Bagi Fatih, mencintai Zalina adalah sebuah ketidakmungkinan yang logis. Zalina adalah putri dosen terpandang, primadona kampus yang dikejar banyak lelaki bermobil mewah. Sementara Fatih? Ia hanyalah pemuda perintis usaha yang ke kampus pun masih menggunakan motor tua.
Ketika saingan terberatnya, Erlangga, maju membawa segala kemewahan dunia dan restu orang tua untuk melamar Zalina, Fatih tahu ia kalah telak dalam urusan harta.

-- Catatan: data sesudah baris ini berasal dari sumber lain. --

import Literature.Analysis.FunctionSpaces.TorusLinearisedNSExistence
import Literature.Analysis.FunctionSpaces.TorusLinearisedNSBackwardUniqueness
import Literature.Analysis.FluidPDE.TorusHeatForcedIcc
import Literature.Analysis.FluidPDE.TorusLinearisedNSVDataLimits
import HarnessLib

/-!
# The linearised Navier–Stokes equation along a smooth field on the flat torus: global solutions
# on a half-line, time translation

Function-space support file (all results proved; no definitions, no named facts), the HALF-LINE
companion of `TorusLinearisedNSExistence` (compact intervals).  Fix `ν > 0` and a velocity field `u`
jointly smooth on `[a, ∞) × T^d` with divergence-free slices.  The linearised Navier–Stokes equation
along `u` (Constantin–Foias 1988, Ch. 14, (14.3)–(14.4); Temam 1997, Ch. VI §3.1, (3.7)–(3.11)),

`∂ₜw + (u·∇)w + (w·∇)u = νΔw − ∇q`, `div w = 0`,

has, for every smooth divergence-free mean-zero datum `w₀`, a solution `(w, q)` jointly smooth on
`[a, ∞) × T^d` with `w(a) = w₀`, `w(t)` divergence free and mean zero and `q(t)` mean zero
(`Torus.linearisedNS_exists_Ici`): the solutions on the windows `[a, a + n + 1]`
(`Torus.linearisedNS_exists`) agree on overlaps — velocities by forward uniqueness
(`Torus.linearisedNS_eq_of_eq`), mean-zero pressures because their gradients are determined by the
velocity (`Torus.linearisedNS_pressure_sub_eq`, `Torus.eq_of_forall_sub_eq_of_hasZeroMean`) — so they
patch to a solution on the half-line (joint smoothness and the one-sided time derivative are local in
time).  `Torus.linearisedNS_comp_add_const` is the time translation of solutions (the equation is
autonomous in `t` once `u` is translated along).  As in the sibling files no predicate is introduced:
the clauses are listed separately.

## References

* P. Constantin, C. Foias, *Navier–Stokes Equations*, Chicago Lectures in Math. (1988), Ch. 14,
  (14.2)–(14.6). [`ConstantinFoiasNSE1988`]
* R. Temam, *Infinite-Dimensional Dynamical Systems in Mechanics and Physics*, 2nd ed., Springer
  (1997), Ch. VI §3.1, (3.7)–(3.11). [`Temam1997`]
-/

open MeasureTheory Set Filter
open scoped InnerProductSpace ContDiff Topology

noncomputable section

namespace Literature.Analysis.FunctionSpaces

namespace Torus

variable {d : Type*} [Fintype d] [DecidableEq d]

/-! ### Time translation -/

omit [DecidableEq d] in
/-- **Time translation of linearised solutions.**  If `(w, q)` solves the linearised Navier–Stokes
equation along `u` on the time set `S` (jointly smooth `w`, `q`, pointwise equation with the one-sided
time derivative within `S`), then `(w(· + c), q(· + c))` solves it along `u(· + c)` on `(· + c)⁻¹' S`
(`Torus.IsSmoothSpaceTimeOn.comp_add_const`, `Torus.timeDerivWithin_comp_add_const`). [folklore] -/
theorem linearisedNS_comp_add_const {S : Set ℝ} {ν : ℝ} {u w : ℝ → UnitAddTorus d → EuclideanSpace ℝ d}
    {q : ℝ → UnitAddTorus d → ℝ} (hw : IsSmoothSpaceTimeOn S w) (hq : IsSmoothSpaceTimeOn S q)
    (hlin : ∀ t ∈ S, ∀ x, timeDerivWithin S w t x + convect (u t) (w t) x + convect (w t) (u t) x =
      ν • laplacian (w t) x - gradient (q t) x) (c : ℝ) :
    IsSmoothSpaceTimeOn ((· + c) ⁻¹' S) (fun t => w (t + c)) ∧
      IsSmoothSpaceTimeOn ((· + c) ⁻¹' S) (fun t => q (t + c)) ∧
      ∀ t ∈ (· + c) ⁻¹' S, ∀ x, timeDerivWithin ((· + c) ⁻¹' S) (fun s => w (s + c)) t x +
        convect (u (t + c)) (w (t + c)) x + convect (w (t + c)) (u (t + c)) x =
        ν • laplacian (w (t + c)) x - gradient (q (t + c)) x := by
  refine ⟨hw.comp_add_const c, hq.comp_add_const c, fun t ht x => ?_⟩
  rw [Literature.Analysis.FluidPDE.Torus.timeDerivWithin_comp_add_const]
  exact hlin (t + c) ht x

/-! ### Global solutions on a half-line -/

omit [DecidableEq d] in
/-- **Joint smoothness on `[a, ∞)` is read off windows.**  If `v` agrees on every window
`[a, a + n + 1]` with a field `V n` jointly smooth there, then `v` is jointly smooth on `[a, ∞) × T^d`
(Mathlib `contDiffOn_of_locally_contDiffOn` with the open sets `(-∞, a + n + 1) × ℝ^d`). [folklore] -/
theorem isSmoothSpaceTimeOn_Ici_of_forall_window {F : Type*} [NormedAddCommGroup F] [NormedSpace ℝ F]
    {a : ℝ} {v : ℝ → UnitAddTorus d → F} {V : ℕ → ℝ → UnitAddTorus d → F}
    (hV : ∀ n : ℕ, IsSmoothSpaceTimeOn (Icc a (a + ((n : ℝ) + 1))) (V n))
    (hagree : ∀ n : ℕ, ∀ t ∈ Icc a (a + ((n : ℝ) + 1)), v t = V n t) : IsSmoothSpaceTimeOn (Ici a) v := by
  refine contDiffOn_of_locally_contDiffOn fun z hz => ?_
  obtain ⟨t, y⟩ := z
  have ht : t ∈ Ici a := (mem_prod.1 hz).1
  obtain ⟨n, hn⟩ : ∃ n : ℕ, t < a + ((n : ℝ) + 1) :=
    ⟨⌈t - a⌉₊, by have := Nat.le_ceil (t - a); linarith⟩
  refine ⟨Iio (a + ((n : ℝ) + 1)) ×ˢ univ, isOpen_Iio.prod isOpen_univ, ⟨hn, mem_univ _⟩, ?_⟩
  have hset : (Ici a ×ˢ (univ : Set (EuclideanSpace ℝ d))) ∩ Iio (a + ((n : ℝ) + 1)) ×ˢ univ =
      Ico a (a + ((n : ℝ) + 1)) ×ˢ univ := by
    rw [prod_inter_prod, inter_self, Ici_inter_Iio]
  rw [hset]
  exact (ContDiffOn.mono (hV n) (prod_mono Ico_subset_Icc_self subset_rfl)).congr fun z hz => by
    obtain ⟨τ, y'⟩ := z
    simp only [stLift_apply, hagree n τ (Ico_subset_Icc_self (mem_prod.1 hz).1)]

/-- **Existence of smooth solutions of the linearised Navier–Stokes equation on `[a, ∞) × T^d`.**
For `ν > 0`, a velocity field `u` jointly smooth on `[a, ∞) × T^d` with divergence-free slices, and a
smooth divergence-free mean-zero datum `w₀`, there are `w`, `q` jointly smooth on `[a, ∞) × T^d` with
`w(t)` divergence free and mean zero, `q(t)` mean zero, `∂ₜw + (u·∇)w + (w·∇)u = νΔw − ∇q` pointwise on
`[a, ∞)` (one-sided time derivative `Torus.timeDerivWithin (Ici a)`), and `w(a) = w₀` (Constantin–Foias
1988, Ch. 14, (14.3)–(14.4); Temam 1997, Ch. VI §3.1, (3.11)).  Proof: patch the solutions on the
windows `[a, a + n + 1]` (`Torus.linearisedNS_exists`), which agree on overlaps by forward uniqueness of
the velocity (`Torus.linearisedNS_eq_of_eq`) and uniqueness of the mean-zero pressure
(`Torus.linearisedNS_pressure_sub_eq`). [cite: ConstantinFoiasNSE1988, Ch. 14 (14.3)] -/
theorem linearisedNS_exists_Ici {ν a : ℝ} (hν : 0 < ν) {u : ℝ → UnitAddTorus d → EuclideanSpace ℝ d}
    (hu : IsSmoothSpaceTimeOn (Ici a) u) (hudiv : ∀ t ∈ Ici a, IsDivFree (u t))
    {w₀ : UnitAddTorus d → EuclideanSpace ℝ d} (hw₀ : IsSmooth w₀) (hw₀div : IsDivFree w₀)
    (hw₀mean : HasZeroMean w₀) :
    ∃ (w : ℝ → UnitAddTorus d → EuclideanSpace ℝ d) (q : ℝ → UnitAddTorus d → ℝ),
      IsSmoothSpaceTimeOn (Ici a) w ∧ IsSmoothSpaceTimeOn (Ici a) q ∧
      (∀ t ∈ Ici a, IsDivFree (w t)) ∧ (∀ t ∈ Ici a, HasZeroMean (w t)) ∧
      (∀ t ∈ Ici a, HasZeroMean (q t)) ∧
      (∀ t ∈ Ici a, ∀ x, timeDerivWithin (Ici a) w t x + convect (u t) (w t) x +
        convect (w t) (u t) x = ν • laplacian (w t) x - gradient (q t) x) ∧
      w a = w₀ := by
  -- the windows `[a, a + (n + 1)]`
  have hlt : ∀ n : ℕ, a < a + ((n : ℝ) + 1) := fun n => by
    have : (0 : ℝ) ≤ n := n.cast_nonneg
    linarith
  have hsubI : ∀ n : ℕ, Icc a (a + ((n : ℝ) + 1)) ⊆ Ici a := fun n t ht => ht.1
  have hwin := fun n : ℕ => linearisedNS_exists (d := d) hν (hlt n) (hu.mono (hsubI n))
    (fun t ht => hudiv t (hsubI n ht)) hw₀ hw₀div hw₀mean
  choose W Q hWs hQs hWd hWm hQm hWeq hW0 using hwin
  -- restriction of the window solutions to smaller windows
  have hrestr : ∀ n m : ℕ, n ≤ m → Icc a (a + ((n : ℝ) + 1)) ⊆ Icc a (a + ((m : ℝ) + 1)) := fun n m hnm =>
    Icc_subset_Icc_right (by have : (n : ℝ) ≤ m := Nat.cast_le.2 hnm; linarith)
  have hWeq' : ∀ n m : ℕ, n ≤ m → ∀ t ∈ Icc a (a + ((n : ℝ) + 1)), ∀ x,
      timeDerivWithin (Icc a (a + ((n : ℝ) + 1))) (W m) t x + convect (u t) (W m t) x +
        convect (W m t) (u t) x = ν • laplacian (W m t) x - gradient (Q m t) x := fun n m hnm t ht x =>
    linearisedNS_mono (hWs m) (hWeq m) (hrestr n m hnm) (uniqueDiffOn_Icc (hlt n)) ht x
  -- consistency of the velocities (forward uniqueness) ...
  have hconsW : ∀ n m : ℕ, n ≤ m → ∀ t ∈ Icc a (a + ((n : ℝ) + 1)), W n t = W m t := by
    intro n m hnm t ht
    have ha : a ∈ Icc a (a + ((n : ℝ) + 1)) := left_mem_Icc.2 (hlt n).le
    exact linearisedNS_eq_of_eq hν (convex_Icc _ _) (hu.mono (hsubI n)) (fun s hs => hudiv s (hsubI n hs))
      (hWs n) (hQs n) (hWd n) (hWeq n) ((hWs m).mono (hrestr n m hnm)) ((hQs m).mono (hrestr n m hnm))
      (fun s hs => hWd m s (hrestr n m hnm hs)) (hWeq' n m hnm) ha (by rw [hW0 n, hW0 m]) ht
  -- ... and of the mean-zero pressures
  have hconsQ : ∀ n m : ℕ, n ≤ m → ∀ t ∈ Icc a (a + ((n : ℝ) + 1)), Q n t = Q m t := by
    intro n m hnm t ht
    have hint : ∀ k : ℕ, ∀ s ∈ Icc a (a + ((k : ℝ) + 1)), Integrable (Q k s) volume := fun k s hs =>
      ((hQs k).isSmooth_slice hs).continuous.integrable_unitAddTorus
    exact Literature.Analysis.FluidPDE.Torus.eq_of_forall_sub_eq_of_hasZeroMean (hint n t ht)
      (hint m t (hrestr n m hnm ht)) (hQm n t ht) (hQm m t (hrestr n m hnm ht))
      (linearisedNS_pressure_sub_eq (hQs n) ((hQs m).mono (hrestr n m hnm)) (hWeq n) (hWeq' n m hnm)
        (hconsW n m hnm) ht)
  -- the patched fields
  set idx : ℝ → ℕ := fun t => ⌈t - a⌉₊ with hidx
  have hmemidx : ∀ t ∈ Ici a, t ∈ Icc a (a + ((idx t : ℝ) + 1)) := fun t ht =>
    ⟨ht, by have := Nat.le_ceil (t - a); simp only [hidx]; linarith⟩
  set w : ℝ → UnitAddTorus d → EuclideanSpace ℝ d := fun t => W (idx t) t with hw
  set q : ℝ → UnitAddTorus d → ℝ := fun t => Q (idx t) t with hq
  -- on each window the patched fields are the window solutions
  have hagreeW : ∀ n : ℕ, ∀ t ∈ Icc a (a + ((n : ℝ) + 1)), w t = W n t := by
    intro n t ht
    simp only [hw]
    rcases le_total (idx t) n with h | h
    · exact hconsW (idx t) n h t (hmemidx t ht.1)
    · exact (hconsW n (idx t) h t ht).symm
  have hagreeQ : ∀ n : ℕ, ∀ t ∈ Icc a (a + ((n : ℝ) + 1)), q t = Q n t := by
    intro n t ht
    simp only [hq]
    rcases le_total (idx t) n with h | h
    · exact hconsQ (idx t) n h t (hmemidx t ht.1)
    · exact (hconsQ n (idx t) h t ht).symm
  -- a window strictly beyond each time
  have hstrict : ∀ t ∈ Ici a, ∃ n : ℕ, t < a + ((n : ℝ) + 1) := fun t ht =>
    ⟨idx t + 1, by have := (hmemidx t ht).2; push_cast; linarith⟩
  -- the one-sided time derivative within `[a, ∞)` is read off a window
  have hderiv : ∀ n : ℕ, ∀ t ∈ Ico a (a + ((n : ℝ) + 1)), ∀ x,
      timeDerivWithin (Ici a) w t x = timeDerivWithin (Icc a (a + ((n : ℝ) + 1))) (W n) t x := by
    intro n t ht x
    have h1 : timeDerivWithin (Ici a) w t x = timeDerivWithin (Ico a (a + ((n : ℝ) + 1))) w t x := by
      simp only [timeDerivWithin]
      rw [← derivWithin_inter (Iio_mem_nhds ht.2), Ici_inter_Iio]
    have h2 : timeDerivWithin (Ico a (a + ((n : ℝ) + 1))) w t x =
        timeDerivWithin (Ico a (a + ((n : ℝ) + 1))) (W n) t x :=
      timeDerivWithin_congr_of_eqOn (fun s hs => hagreeW n s (Ico_subset_Icc_self hs)) ht x
    rw [h1, h2, (hWs n).timeDerivWithin_eq_of_subset Ico_subset_Icc_self (uniqueDiffOn_Ico _ _) ht x]
  refine ⟨w, q, isSmoothSpaceTimeOn_Ici_of_forall_window hWs hagreeW,
    isSmoothSpaceTimeOn_Ici_of_forall_window hQs hagreeQ, fun t ht => ?_, fun t ht => ?_, fun t ht => ?_,
    fun t ht x => ?_, ?_⟩
  · rw [hagreeW (idx t) t (hmemidx t ht)]; exact hWd (idx t) t (hmemidx t ht)
  · rw [hagreeW (idx t) t (hmemidx t ht)]; exact hWm (idx t) t (hmemidx t ht)
  · rw [hagreeQ (idx t) t (hmemidx t ht)]; exact hQm (idx t) t (hmemidx t ht)
  · obtain ⟨n, hn⟩ := hstrict t ht
    have htI : t ∈ Icc a (a + ((n : ℝ) + 1)) := ⟨ht, hn.le⟩
    rw [hderiv n t ⟨ht, hn⟩ x, hagreeW n t htI, hagreeQ n t htI]
    exact hWeq n t htI x
  · have h0 : a ∈ Icc a (a + (((0 : ℕ) : ℝ) + 1)) := left_mem_Icc.2 (hlt 0).le
    rw [hagreeW 0 a h0]
    exact hW0 0

end Torus

end Literature.Analysis.FunctionSpaces

end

Logika menyuruhnya mundur, namun hati kecilnya menolak menyerah sebelum janur kuning melengkung.
Jika Erlangga sibuk mengetuk pintu rumah Zalina dengan hadiah-hadiah mahal, maka Fatih memilih jalan senyap. Ia mengetuk pintu langit di sepertiga malam. Ia merayu Sang Pemilik Hati dengan sujud-sujud panjang, menjadikan nama Zalina sebagai doa yang paling sering ia langitkan.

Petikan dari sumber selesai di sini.